Pemberdayaan ekonomi lokal juga menjadi perhatian serius. Pengadaan bahan pangan dari petani, peternak, dan pelaku usaha mikro, kecil, dan menengah di sekitar lokasi dapur diharapkan menciptakan efek berganda. Program ini tidak hanya mengatasi persoalan gizi, tetapi juga menggerakkan roda perekonomian masyarakat di tingkat akar rumput.
Evaluasi Berkelanjutan untuk Perbaikan Program
Zulkifli Hasan menuturkan, pemerintah akan terus melakukan evaluasi berkala terhadap jalannya program. Masukan dari masyarakat, temuan di lapangan, serta data capaian akan menjadi bahan perbaikan kebijakan ke depan. Dengan cara ini, MBG diharapkan semakin presisi sasaran dan berkelanjutan dalam jangka panjang.

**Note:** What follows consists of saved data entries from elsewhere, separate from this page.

import Summits.QuantumFields.BalabanUV.Beta.D1BFx.RoadEndBFxRecut

/-!
# Road BF-x, END-TO-END OVER THE RE-CUT REST TABLE, GHOST SECTOR ON ITS WARD RAY: `hrowgh` is no longer a hypothesis

Owner file of road «BF-x» (BINDER-OWNERS row D1, co-owner d1-p2, gen 3).  The RAY twin of `RoadEndBFxRecut.d1Drift_BFx_recut` (p224363): the ghost
weights are PINNED to the Ward ray of leaf-02-g2's completed ghost triple (`GhostKernelComplete`, T7-gh v1.2): `(x₀, cK, cQ) := (−cgh n, cgh n·n², cgh n·a)`
for a free real weight family `cgh`; on that ray the ghost Ward rows `∀ κ′ λ′ b, HasSum (fineHessGhQ n a x₀ cK cQ κ′ λ′ b) 0` are the THEOREM
`GhostKernelComplete.hasSum_row_fineHessGhQ_ray` (`0 < a`, every real weight), so `hrowgh` disappears from the road's displayed debt.  The kinetic∕Q
weights `cK`, `cQ` are SHARED with the gauge-term sector of the gluon stencil (`SbfBal … cK cQ`, J5's `Rdot`), so the pin is displayed there too; the
loop-weight ratio reads `ω_gh·(cgh·n²)² = −2·ω_gl·cE²`.  Whether Bałaban's ghost weights lie on this ray is a CHECK-N0 (units) question, asserted
nowhere: this is a VARIANT of the END of record, not a replacement.

HONEST STATUS: composition [folklore]; no cited facts; D1 NOT discharged — B1, (K), `Spr (Ga n a)`, the slot-table sockets, `hdiv`, the far rows of
`gfrz`, (REST′) and (U) remain OPEN hypotheses.  HONEST DEPENDENCY: continuum YM on T⁴ ⇐ BetaPertH ∧ nine spine estimates (0/9 proved); BetaPertH ⇐
(D1) ∧ (D4) ∧ CAP+tail; G-an2-4 gates asym, D1 and NE2/3/4.
-/

noncomputable section

open Finset Filter Topology
open scoped BigOperators
open Literature.MathematicalPhysics.QuantumFieldTheory.Balaban1983to89
open Literature.MathematicalPhysics.QuantumFieldTheory.Balaban1983to89.Beta
open OneStepResolventKernel (JetData)
open OneStepKernelFamily (TbalOf D1Drift)
open WindowIdentification (fullSum)
open DyadicShell (Pt supNorm)
open ExpKernelCalculus (Site BiLoc shiftK)
open GhostTable (gFree)
open BubbleTransfer (unitVec)
open DressedMomentNormalisation (resSite)
open Summit.QuantumFields.BalabanUV.Beta.TameKernelCalculus (Spr)
open Summit.QuantumFields.BalabanUV.Beta.D1BFx.GluonLeg (Ga)
open Summit.QuantumFields.BalabanUV.Beta.D1BFx.ReducedKernel (TableR TOfRed)
open Summit.QuantumFields.BalabanUV.Beta.D1BFx.DressedTadpoleTable (tableRed)
open Summit.QuantumFields.BalabanUV.Beta.D1BFx.ReducedKernelSandwich (fineHess)
open Summit.QuantumFields.BalabanUV.Beta.D1BFx.FineStencilBFBalaban (SbfBal)
open Summit.QuantumFields.BalabanUV.Beta.D1BFx.SecondStencilBF (Wbf)
open Summit.QuantumFields.BalabanUV.Beta.D1BFx.GhostKernelComplete (PghQ fineHessGhQ hasSum_row_fineHessGhQ_ray)
open Summit.QuantumFields.BalabanUV.Beta.D1BFx.FrozenLegProfile (gfrz)
open Summit.QuantumFields.BalabanUV.Beta.D1BFx.SplitInstance (RestIdx)
open Summit.QuantumFields.BalabanUV.Beta.D1BFx.SplitRecut (restK')
open Summit.QuantumFields.BalabanUV.Beta.D1BFx.RoadEndBFxRecut (cornerIdx d1Drift_BFx_recut)

namespace Summit.QuantumFields.BalabanUV.Beta.D1BFx.RoadEndBFxRecutRay

variable {Lc : ℕ} [NeZero Lc] {a N : ℝ} {μ ν : Fin 4} {υ : Type*} [Fintype υ]
  {cE cVH cΛ cR cgh cE₂ cJ4 cΛ₂ cR₂ cQ₂ ωgl ωgh : ℕ → ℝ} {WE WJ WΛ WR WQ : ℕ → TableR} {CE CJ CΛ CRt CQ δW : ℕ → ℝ}
  {Ru : υ → ℕ → ℝ} {CU : υ → ℝ} {CR : RestIdx → ℝ} {A : ℕ → ℝ} {D₂ δ U₁ : ℝ}

/-- [folklore] **ROAD BF-x, END TO END, RE-CUT TABLE, GHOST WEIGHTS ON THE WARD RAY** `(x₀, cK, cQ) := (−cgh n, cgh n·n², cgh n·a)`:
`RoadEndBFxRecut.d1Drift_BFx_recut` with `hrowgh` DISCHARGED by `GhostKernelComplete.hasSum_row_fineHessGhQ_ray`; every other hypothesis displayed
verbatim at the pinned ghost weights. -/
theorem d1Drift_BFx_recut_ray (Js : ℕ → JetData 3 Lc) (hμν : μ ≠ ν) (hN : N ≠ 0) (hL : 2 ≤ Lc) (hodd : Odd Lc) (ha : 0 < a) (c : ℕ → ℝ)
    (hD₂ : 0 ≤ D₂) (hA : ∀ j, 0 ≤ A j) (hδ : 0 < δ)
    -- the frozen profile's FAR rows (B5 Prop. 1.2 content)
    (h2 : ∀ n : ℕ, 2 ≤ n → ∀ [NeZero n], ∀ b ∈ (univ : Finset (Fin 4 → Fin n)).image resSite, ∀ v,
      |(gfrz n a b (v + unitVec ν + unitVec μ) - gFree (v + unitVec ν + unitVec μ)) - (gfrz n a b (v + unitVec ν) - gFree (v + unitVec ν)) -
          (gfrz n a b (v + unitVec μ) - gFree (v + unitVec μ)) + (gfrz n a b v - gFree v)| ≤ D₂ / (n : ℝ) ^ 4)
    (d0 : ∀ n : ℕ, 2 ≤ n → ∀ [NeZero n], ∀ b ∈ (univ : Finset (Fin 4 → Fin n)).image resSite, ∀ v : Pt, v ≠ 0 →
      |gfrz n a b v| ≤ A 0 * Real.exp (-(δ / n) * supNorm v) / (supNorm v : ℝ) ^ 2)
    (d1 : ∀ n : ℕ, 2 ≤ n → ∀ [NeZero n], ∀ b ∈ (univ : Finset (Fin 4 → Fin n)).image resSite, ∀ v : Pt, v ≠ 0 → ∀ ρ : Fin 4,
      |gfrz n a b (v + unitVec ρ) - gfrz n a b v| ≤ A 1 * Real.exp (-(δ / n) * supNorm v) / (supNorm v : ℝ) ^ 3)
    (d2 : ∀ n : ℕ, 2 ≤ n → ∀ [NeZero n], ∀ b ∈ (univ : Finset (Fin 4 → Fin n)).image resSite, ∀ v : Pt, v ≠ 0 →
      |gfrz n a b (v + unitVec ν + unitVec μ) - gfrz n a b (v + unitVec ν) - gfrz n a b (v + unitVec μ) + gfrz n a b v| ≤
        A 2 * Real.exp (-(δ / n) * supNorm v) / (supNorm v : ℝ) ^ 4)
    -- bridge B1
    (hB1 : ∀ m : ℕ, 1 ≤ m → |(∑ j ∈ range m, B12Beta.secondMoment (TbalOf Lc Js j) μ ν) - c (Lc ^ m)| ≤ U₁)
    -- the (α)-leaf and slot (K) with the loop-weight ratio and the PINNED normalisation
    (hGa : ∀ n : ℕ, 2 ≤ n → ∀ [NeZero n], Spr (Ga n a))
    (hK : ∀ n : ℕ, 2 ≤ n → Odd n → ∀ [NeZero n], c n =
      ωgl n * B12Beta.secondMoment (TOfRed n a (SbfBal n a (cE n) (cVH n) (cΛ n) (cR n) (cgh n * (n : ℝ) ^ 2) (cgh n * a))
        (tableRed n (Wbf (cE₂ n) (cJ4 n) (cΛ₂ n) (cR₂ n) (cQ₂ n) (WE n) (WJ n) (WΛ n) (WR n) (WQ n)))) μ ν
      + ωgh n * B12Beta.secondMoment (PghQ n a (-cgh n) (cgh n * (n : ℝ) ^ 2) (cgh n * a)) μ ν + ∑ u, Ru u n)
    (hω : ∀ n : ℕ, 2 ≤ n → ωgh n * (cgh n * (n : ℝ) ^ 2) ^ 2 = -2 * (ωgl n * cE n ^ 2)) (hlam : ∀ n : ℕ, 2 ≤ n → ωgl n * cE n ^ 2 = 2 * N ^ 2 * (n : ℝ) ^ 8)
    -- slot-table sockets
    (hδW : ∀ n, 0 < δW n)
    (hE : ∀ n κ u l u', BiLoc (WE n κ u l u') u u' (CE n) (δW n)) (hJ : ∀ n κ u l u', BiLoc (WJ n κ u l u') u u' (CJ n) (δW n))
    (hΛ : ∀ n κ u l u', BiLoc (WΛ n κ u l u') u u' (CΛ n) (δW n)) (hR : ∀ n κ u l u', BiLoc (WR n κ u l u') u u' (CRt n) (δW n))
    (hQ : ∀ n κ u l u', BiLoc (WQ n κ u l u') u u' (CQ n) (δW n))
    (hEc : ∀ (n : ℕ) (κ : Fin 4) (u : Site 4) (l : Fin 4) (u' t : Site 4),
      WE n κ (u + (n : ℤ) • t) l (u' + (n : ℤ) • t) = shiftK (-((n : ℤ) • t)) (WE n κ u l u'))
    (hJc : ∀ (n : ℕ) (κ : Fin 4) (u : Site 4) (l : Fin 4) (u' t : Site 4),
      WJ n κ (u + (n : ℤ) • t) l (u' + (n : ℤ) • t) = shiftK (-((n : ℤ) • t)) (WJ n κ u l u'))
    (hΛc : ∀ (n : ℕ) (κ : Fin 4) (u : Site 4) (l : Fin 4) (u' t : Site 4),
      WΛ n κ (u + (n : ℤ) • t) l (u' + (n : ℤ) • t) = shiftK (-((n : ℤ) • t)) (WΛ n κ u l u'))
    (hRc : ∀ (n : ℕ) (κ : Fin 4) (u : Site 4) (l : Fin 4) (u' t : Site 4),
      WR n κ (u + (n : ℤ) • t) l (u' + (n : ℤ) • t) = shiftK (-((n : ℤ) • t)) (WR n κ u l u'))
    (hQc : ∀ (n : ℕ) (κ : Fin 4) (u : Site 4) (l : Fin 4) (u' t : Site 4),
      WQ n κ (u + (n : ℤ) • t) l (u' + (n : ℤ) • t) = shiftK (-((n : ℤ) • t)) (WQ n κ u l u'))
    (hEs : ∀ n κ u l u', WE n κ u l u' = WE n l u' κ u) (hJs : ∀ n κ u l u', WJ n κ u l u' = WJ n l u' κ u)
    (hΛs : ∀ n κ u l u', WΛ n κ u l u' = WΛ n l u' κ u) (hRs : ∀ n κ u l u', WR n κ u l u' = WR n l u' κ u)
    (hQs : ∀ n κ u l u', WQ n κ u l u' = WQ n l u' κ u)
    -- first-bond divergence-freeness of the gluon fine Hessian kernel (the ghost Ward rows are a THEOREM on the ray)
    (hdiv : ∀ n : ℕ, 2 ≤ n → ∀ [NeZero n], ∀ (l' : Fin 4) (u' u : Site 4), ∑ κ' : Fin 4,
      (fineHess n a (SbfBal n a (cE n) (cVH n) (cΛ n) (cR n) (cgh n * (n : ℝ) ^ 2) (cgh n * a))
          (Wbf (cE₂ n) (cJ4 n) (cΛ₂ n) (cR₂ n) (cQ₂ n) (WE n) (WJ n) (WΛ n) (WR n) (WQ n)) κ' l' (u - Pi.single κ' 1) u'
        - fineHess n a (SbfBal n a (cE n) (cVH n) (cΛ n) (cR n) (cgh n * (n : ℝ) ^ 2) (cgh n * a))
          (Wbf (cE₂ n) (cJ4 n) (cΛ₂ n) (cR₂ n) (cQ₂ n) (WE n) (WJ n) (WΛ n) (WR n) (WQ n)) κ' l' u u') = 0)
    -- (REST′) for the re-cut words other than the corner, n-UNIFORM; (U)
    (hRest : ∀ n : ℕ, 2 ≤ n → ∀ [NeZero n], ∀ τ : RestIdx, τ ≠ cornerIdx →
      |∑ b ∈ (univ : Finset (Fin 4 → Fin n)).image resSite, ((n : ℝ) ^ 4)⁻¹ *
        fullSum (fun w : Pt => restK' n a (gfrz n a b) (cE n) (cΛ n) (cR n) (cgh n * (n : ℝ) ^ 2) (cgh n * a) (cE₂ n) (cJ4 n) (cΛ₂ n) (cR₂ n)
          (cQ₂ n) (-cgh n) (WE n) (WJ n) (WΛ n) (WR n) (WQ n) (ωgl n) (ωgh n) ((n : ℝ) ^ 8) N μ ν b τ w)| ≤ CR τ)
    (hU : ∀ n : ℕ, 2 ≤ n → ∀ u, |Ru u n| ≤ CU u) :
    D1Drift Lc Js N μ ν :=
  d1Drift_BFx_recut (x₀ := fun n => -cgh n) (cK := fun n => cgh n * (n : ℝ) ^ 2) (cQ := fun n => cgh n * a) Js hμν hN hL hodd ha c hD₂ hA hδ h2
    d0 d1 d2 hB1 hGa hK hω hlam hδW hE hJ hΛ hR hQ hEc hJc hΛc hRc hQc hEs hJs hΛs hRs hQs hdiv
    (fun n _ _ κ' l' b => hasSum_row_fineHessGhQ_ray n a ha (cgh n) κ' l' b) hRest hU

end Summit.QuantumFields.BalabanUV.Beta.D1BFx.RoadEndBFxRecutRay

end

Rapat koordinasi serupa akan terus digelar untuk memantau perkembangan implementasi di berbagai daerah. Pemerintah optimistis, dengan dukungan semua pihak, cakupan program dapat diperluas secara bertahap hingga mencapai target jutaan penerima manfaat di seluruh Indonesia.
Kehadiran MBG di wilayah 3T dan bagi kelompok prioritas dinilai menjadi bukti nyata keberpihakan negara terhadap masyarakat yang selama ini berada di pinggiran. Pemerintah menegaskan, tidak ada anak Indonesia yang boleh tertinggal dalam pemenuhan hak atas gizi yang layak.